Activity - Select all lines holding the word "Literature" from the entries that follow.

- - -

import Summits.CriticalPhenomena.PercolationContinuityZ3.Theorems.PercNearOneGluingNoHeavyLowerTailKernelCornersTwo
import Summits.CriticalPhenomena.PercolationContinuityZ3.Theorems.PercNearOneGluingAdditiveGluingML5Base
import Mathlib.Algebra.BigOperators.Group.Finset.Powerset
import HarnessLib

/-!
# `NoHeavyLowerTail` (stmt-CriticalPhenomena-4575) — THE `2+2` KERNEL: Kozma–Nitzan's Question 9 for a one-layer observer
# with four ports whose witness is admissible in the split graph of two 2-port stars

Support file (lemma factory `prim-lf-3` gen 7, seat g9; `--supports stmt-CriticalPhenomena-4575`).  No definitions, no named
facts, no sorries.  Memo: `run/shared/lean/prim/prim-lf-3/LF3-BETA-R.md` (theorem §0, proof §2–4, assembly §8–9); lead memo
`prim-nh-lead-4575/KERNEL-BETA-R-TORUS.md`.

`o` is a one-layer observer with ports `p₁,p₂,q₁,q₂` (hairs `h₁,h₂,k₁,k₂ ∈ (0,1)`, every other pair at `o` of weight `0`), `K = W` with `o`
killed (the core), `u = h₁h₂`, `v = k₁k₂`, `KP = K[s(p₁,p₂) ↦ 1]`, `KQ = K[s(q₁,q₂) ↦ 1]`, `KPQ` both.  HYPOTHESIS (the SPLIT ROWS): for each
port `z`, `0 ≤ (1−u)(1−v)(z−j)_K + u(1−v)(z−j)_{KP} + (1−u)v(z−j)_{KQ} + uv(z−j)_{KPQ}` — by the series/gluing rule this says that the witness
`j` is at most as reliable (towards `b`) as `z` in the graph where `o` is replaced by two SEPARATE 2-port stars `x` (hairs `h₁,h₂` to `p₁,p₂`)
and `y` (hairs `k₁,k₂` to `q₁,q₂`), i.e. `j` is an admissible witness for Kozma–Nitzan's Question 9 at the depth-two observer `x – o – y`
with sure inner bonds.  CONCLUSION (KN's inequality (41) at the glued observer): `μ_W(j ↔ b, o ↔ A) ≤ μ_W(o ↔ b)`.

Proof.  `oneLayer_margin_eq_sum_forced` writes the margin as `F = Σ_{∅ ≠ B ⊆ ports} π(B) · G(B)` with `π(B)` the star-pattern law
(`real_starEvent_eq_prod_ports`) and `G(B)` the forced-star margin.  `F` is affine in `(h₁, h₂)` along the hyperbola `h₁h₂ = u`, so
`hyperbola_affine_ge_min3` bounds it below by the minimum of the formal corner `c`, and the two sure-hair corners `c + dᵢ(1−u)`; the latter
are `arcCorner`.  The formal corner `c` is treated the same way in `(k₁, k₂)`: its three corners are `ffCorner` and `mixedCorner` (twice).
-/

namespace Summit.CriticalPhenomena.PercolationContinuityZ3.Theorems

open MeasureTheory Set ProbabilityTheory
open Literature.Probability.LatticeModels
open Literature.Probability.Percolation

noncomputable section
open Classical

namespace UpsetExchange

variable {n : ℕ}

/-- Probability of a star pattern of a one-layer observer with port set `P`: `∏_{p ∈ B} h_p · ∏_{u ∈ P ∖ B} (1 − h_u)`.
[cite: KozmaNitzan2024, proof of Thm. 4 (pp. 13–14)] -/
theorem real_starEvent_eq_prod_ports (W : Sym2 (Fin n) → unitInterval) (o : Fin n) (P B : Finset (Fin n))
    (hoP : o ∉ P) (hBP : B ⊆ P) (hiso : ∀ u : Fin n, u ≠ o → u ∉ P → W s(o, u) = 0) :
    (prodBernoulli W).real (starEvent o (↑B : Set (Fin n))) =
      (∏ p ∈ B, (W s(o, p) : ℝ)) * ∏ u ∈ P \ B, (1 - (W s(o, u) : ℝ)) := by
  rw [real_starEvent_eq_prod W o B (fun h => hoP (hBP h))]
  congr 1
  symm
  apply Finset.prod_subset
  · intro u hu
    rw [Finset.mem_sdiff] at hu
    exact Finset.mem_filter.2 ⟨Finset.mem_univ _, fun h => hoP (h ▸ hu.1), hu.2⟩
  · intro u hu hnot
    rw [Finset.mem_filter] at hu
    have huP : u ∉ P := fun h => hnot (Finset.mem_sdiff.2 ⟨h, hu.2.2⟩)
    rw [hiso u hu.2.1 huP]
    simp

- - -

Answer -
open Literature.Probability.LatticeModels
open Literature.Probability.Percolation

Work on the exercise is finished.